UTF-8 comparisons
A UTF-8 comparison is a comparison of two operands of class UTF-8. When the relation condition specifies an operand that is not class UTF-8, that operand is converted to a data item of category UTF-8 before the comparison.
- Alphabetic, alphanumeric, alphanumeric-edited, numeric-edited with usage DISPLAY, national, national-edited and numeric-edited with usage NATIONAL
- The operand is treated as though it were moved to a temporary
data item of category UTF-8 of the length needed to represent the
number of character positions in that operand. Alphanumeric characters
are converted to the corresponding UTF-8 characters. The source code
page used for the conversion is the one in effect for the CODEPAGE
compiler option when the source code was compiled.
The implicit moves for the conversions are carried out in accordance with the rules of the MOVE statement.
The resulting category UTF-8 data item is used in the comparison of two UTF-8 operands.
- Comparison of two UTF-8 operands
- If the operands are of unequal length, the comparison proceeds
as though the shorter operand were padded on the right with the default
UTF-8 space character (UX'20') to make the operands of equal length.
The comparison then proceeds according to the rules for the comparison
of operands of equal length.
If the operands are of equal length, the comparison proceeds by comparing corresponding UTF-8 character positions in the two operands, starting from the leftmost position, until either unequal UTF-8 characters are encountered or the rightmost UTF-8 character position is reached, whichever comes first. The operands are determined to be equal if all corresponding UTF-8 characters are equal.

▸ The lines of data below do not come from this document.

import Literature.Probability.LatticeModels.MTP2WeakClosure
import HarnessLib

/-!
# Markov chains with MTP₂ initial and transition densities (Colangelo–Müller–Scarsini, Theorem 7)

[cite: ColangeloMullerScarsini2006, §5 Thm. 7]: let `X₀, X₁, …` be a homogeneous Markov chain on `ℝ^d` whose
initial law and transition kernel have densities `f₀` and `q(x, ·)` with respect to a product measure `µ` on `ℝ^d`.
"If `f₀ : ℝ^d → [0,∞)` and `q : ℝ^{2d} → [0,∞)` are MTP₂ functions, then (a) the joint distribution of
`X₁, …, Xₙ` is MTP₂ for any `n`; (b) the marginal distribution `πₙ` of `Xₙ` is MTP₂; (c) if, moreover, `πₙ`
converges to a stationary distribution `π`, then `π` is MTP₂."  Parts (a), (b) "are well known" (Karlin–Rinott:
the joint density `f₁(y₁) f₂(y₂,y₁) ⋯ fₙ(yₙ,yₙ₋₁)` of a Markov sequence with TP₂ transition densities "is MTP₂ by
Proposition 3.3" [cite: KarlinRinott1980, §3, Prop. 3.10 and its proof]); (c) is Theorem 2 there
(`mIsSetTP2_stationary` in `MTP2WeakClosure.lean`).

Here (a) and (b) are proved in the tree's vocabulary.  The joint law of `(X₀, …, Xₙ)` is, by definition of the
chain, the measure on the time–space configuration lattice `ℝ^{Fin (n+1) × ι}` with density
`F(x) = f₀(x₀) ∏_{i<n} q(xᵢ, xᵢ₊₁)` with respect to the product reference measure `⊗_{(i,j)} µ_j`:

* `mtp2_mul`, `mtp2_finset_prod` — products of MTP₂ functions are MTP₂ [cite: KarlinRinott1980, (1.14)];
* `mIsSetTP2_markovJointDensity` — **Theorem 7 (a)**: that measure is MTP₂ (Definition 2), via Müller–Stoyan
  Thm. 3.10.14 (i) ⇒ (ii) (`mIsSetTP2_withDensity_pi`);
* `mIsSetTP2.map_timeSlice` — the law of any single time slice of an MTP₂ law on `ℝ^{N × ι}` is MTP₂ (B7/B4-type
  push-forward along a lattice homomorphism), whence **Theorem 7 (b)** `mIsSetTP2_markovMarginal`.
-/

noncomputable section

namespace Literature.Probability.LatticeModels.Affiliation

open MeasureTheory Set
open scoped ENNReal

section MTP2Functions

variable {Ω : Type*} [Lattice Ω]

/-- **A product of two MTP₂ functions is MTP₂.** [cite: KarlinRinott1980, (1.14)] -/
theorem mtp2_mul {f g : Ω → ℝ≥0∞} (hf : ∀ x y, f x * f y ≤ f (x ⊓ y) * f (x ⊔ y))
    (hg : ∀ x y, g x * g y ≤ g (x ⊓ y) * g (x ⊔ y)) (x y : Ω) :
    f x * g x * (f y * g y) ≤ f (x ⊓ y) * g (x ⊓ y) * (f (x ⊔ y) * g (x ⊔ y)) :=
  calc f x * g x * (f y * g y) = f x * f y * (g x * g y) := mul_mul_mul_comm _ _ _ _
    _ ≤ f (x ⊓ y) * f (x ⊔ y) * (g (x ⊓ y) * g (x ⊔ y)) := mul_le_mul' (hf x y) (hg x y)
    _ = f (x ⊓ y) * g (x ⊓ y) * (f (x ⊔ y) * g (x ⊔ y)) := mul_mul_mul_comm _ _ _ _

/-- **A finite product of MTP₂ functions is MTP₂.** [cite: KarlinRinott1980, (1.14)] -/
theorem mtp2_finset_prod {κ : Type*} (s : Finset κ) {f : κ → Ω → ℝ≥0∞}
    (hf : ∀ k ∈ s, ∀ x y, f k x * f k y ≤ f k (x ⊓ y) * f k (x ⊔ y)) :
    ∀ x y : Ω, (∏ k ∈ s, f k x) * ∏ k ∈ s, f k y ≤ (∏ k ∈ s, f k (x ⊓ y)) * ∏ k ∈ s, f k (x ⊔ y) := by
  classical
  induction s using Finset.induction_on with
  | empty => intro x y; simp
  | insert a s ha ih =>
    intro x y
    simp only [Finset.prod_insert ha]
    exact mtp2_mul (hf a (Finset.mem_insert_self a s))
      (ih fun k hk => hf k (Finset.mem_insert_of_mem hk)) x y

end MTP2Functions

section Markov

variable {ι : Type*} [Fintype ι]

omit [Fintype ι] in
/-- **The law of a time slice of an MTP₂ law is MTP₂**: for any measure on the time–space lattice `ℝ^{N × ι}`
that is MTP₂ (Definition 2), the push-forward along `x ↦ x(i, ·)` is MTP₂ (the slice map is a measurable lattice
homomorphism; cf. B7). [cite: ColangeloMullerScarsini2006, Thm. 3 (B7) and Thm. 7 (b)] -/
theorem mIsSetTP2.map_timeSlice {N : Type*} [Countable N] [Countable ι] {μ : Measure (N × ι → ℝ)}
    (hμ : mIsSetTP2 μ) (i : N) : mIsSetTP2 (μ.map fun x : N × ι → ℝ => fun j : ι => x (i, j)) :=
  hμ.map_of_map_sup_inf (measurable_pi_lambda _ fun j => measurable_pi_apply (i, j)) (fun _ _ => rfl)
    (fun _ _ => rfl)

/-- **Theorem 7 (a) of Colangelo–Müller–Scarsini.**  Let `µ_j` (`j ∈ ι`) be σ-finite reference measures on `ℝ`,
`f₀ : ℝ^ι → [0,∞]` an MTP₂ initial density and `q : ℝ^ι × ℝ^ι → [0,∞]` an MTP₂ transition density (MTP₂ on the
product lattice `ℝ^{2ι}`), both measurable.  Then the joint law of `(X₀, …, Xₙ)` — the measure on `ℝ^{Fin (n+1) × ι}`
with density `F(x) = f₀(x₀) ∏_{i<n} q(xᵢ, xᵢ₊₁)` with respect to `⊗_{(i,j)} µ_j` — is MTP₂ (Definition 2): `F`
is a product of MTP₂ functions, and an MTP₂ density with respect to a product measure defines an MTP₂ law.
[cite: ColangeloMullerScarsini2006, Thm. 7 (a); KarlinRinott1980, §3, Prop. 3.10 (proof: "MTP₂ by Proposition
3.3"); MullerStoyan2002, Thm. 3.10.14] -/
theorem mIsSetTP2_markovJointDensity (m : ι → Measure ℝ) [∀ j, SigmaFinite (m j)] (n : ℕ)
    {f₀ : (ι → ℝ) → ℝ≥0∞} {q : (ι → ℝ) → (ι → ℝ) → ℝ≥0∞} (hf₀m : Measurable f₀)
    (hqm : Measurable (Function.uncurry q)) (hf₀ : ∀ x y, f₀ x * f₀ y ≤ f₀ (x ⊓ y) * f₀ (x ⊔ y))
    (hq : ∀ x x' y y', q x y * q x' y' ≤ q (x ⊓ x') (y ⊓ y') * q (x ⊔ x') (y ⊔ y')) :
    mIsSetTP2 ((Measure.pi fun p : Fin (n + 1) × ι => m p.2).withDensity fun x =>
      f₀ (fun j => x (0, j)) *
        ∏ i : Fin n, q (fun j => x (Fin.castSucc i, j)) (fun j => x (Fin.succ i, j))) := by
  have hslice : ∀ i : Fin (n + 1), Measurable fun x : Fin (n + 1) × ι → ℝ => fun j : ι => x (i, j) :=
    fun i => measurable_pi_lambda _ fun j => measurable_pi_apply (i, j)
  refine mIsSetTP2_withDensity_pi _ _ ?_ ?_
  · refine (hf₀m.comp (hslice 0)).mul (Finset.measurable_prod _ fun i _ => ?_)
    exact hqm.comp ((hslice (Fin.castSucc i)).prodMk (hslice (Fin.succ i)))
  · intro x y
    exact mtp2_mul (f := fun x : Fin (n + 1) × ι → ℝ => f₀ fun j => x (0, j))
      (g := fun x : Fin (n + 1) × ι → ℝ =>
        ∏ i : Fin n, q (fun j => x (Fin.castSucc i, j)) (fun j => x (Fin.succ i, j)))
      (fun x y => hf₀ _ _)
      (fun x y => mtp2_finset_prod Finset.univ
        (f := fun (i : Fin n) (x : Fin (n + 1) × ι → ℝ) =>
          q (fun j => x (Fin.castSucc i, j)) (fun j => x (Fin.succ i, j)))
        (fun i _ x y => hq _ _ _ _) x y) x y

/-- **Theorem 7 (b) of Colangelo–Müller–Scarsini**: under the hypotheses of (a), the marginal law `πᵢ` of `Xᵢ`
(every `i ≤ n`) is MTP₂.  (With (c) = `mIsSetTP2_stationary`: MTP₂ stationary limits.)
[cite: ColangeloMullerScarsini2006, Thm. 7 (b); KarlinRinott1980, §3, Prop. 3.10] -/
theorem mIsSetTP2_markovMarginal (m : ι → Measure ℝ) [∀ j, SigmaFinite (m j)] (n : ℕ)
    {f₀ : (ι → ℝ) → ℝ≥0∞} {q : (ι → ℝ) → (ι → ℝ) → ℝ≥0∞} (hf₀m : Measurable f₀)
    (hqm : Measurable (Function.uncurry q)) (hf₀ : ∀ x y, f₀ x * f₀ y ≤ f₀ (x ⊓ y) * f₀ (x ⊔ y))
    (hq : ∀ x x' y y', q x y * q x' y' ≤ q (x ⊓ x') (y ⊓ y') * q (x ⊔ x') (y ⊔ y')) (i : Fin (n + 1)) :
    mIsSetTP2 (((Measure.pi fun p : Fin (n + 1) × ι => m p.2).withDensity fun x =>
      f₀ (fun j => x (0, j)) *
        ∏ i : Fin n, q (fun j => x (Fin.castSucc i, j)) (fun j => x (Fin.succ i, j))).map
      fun x : Fin (n + 1) × ι → ℝ => fun j : ι => x (i, j)) :=
  (mIsSetTP2_markovJointDensity m n hf₀m hqm hf₀ hq).map_timeSlice i

end Markov

end Literature.Probability.LatticeModels.Affiliation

The first-encountered unequal UTF-8 character in the operands is compared to determine the relation of the operands. The operand that contains the UTF-8 character with the higher collating value is the greater operand.Note: The higher collating value is determined using the hexadecimal value of characters, and the PROGRAM COLLATING SEQUENCE clause has no effect on comparisons of UTF-8 operands.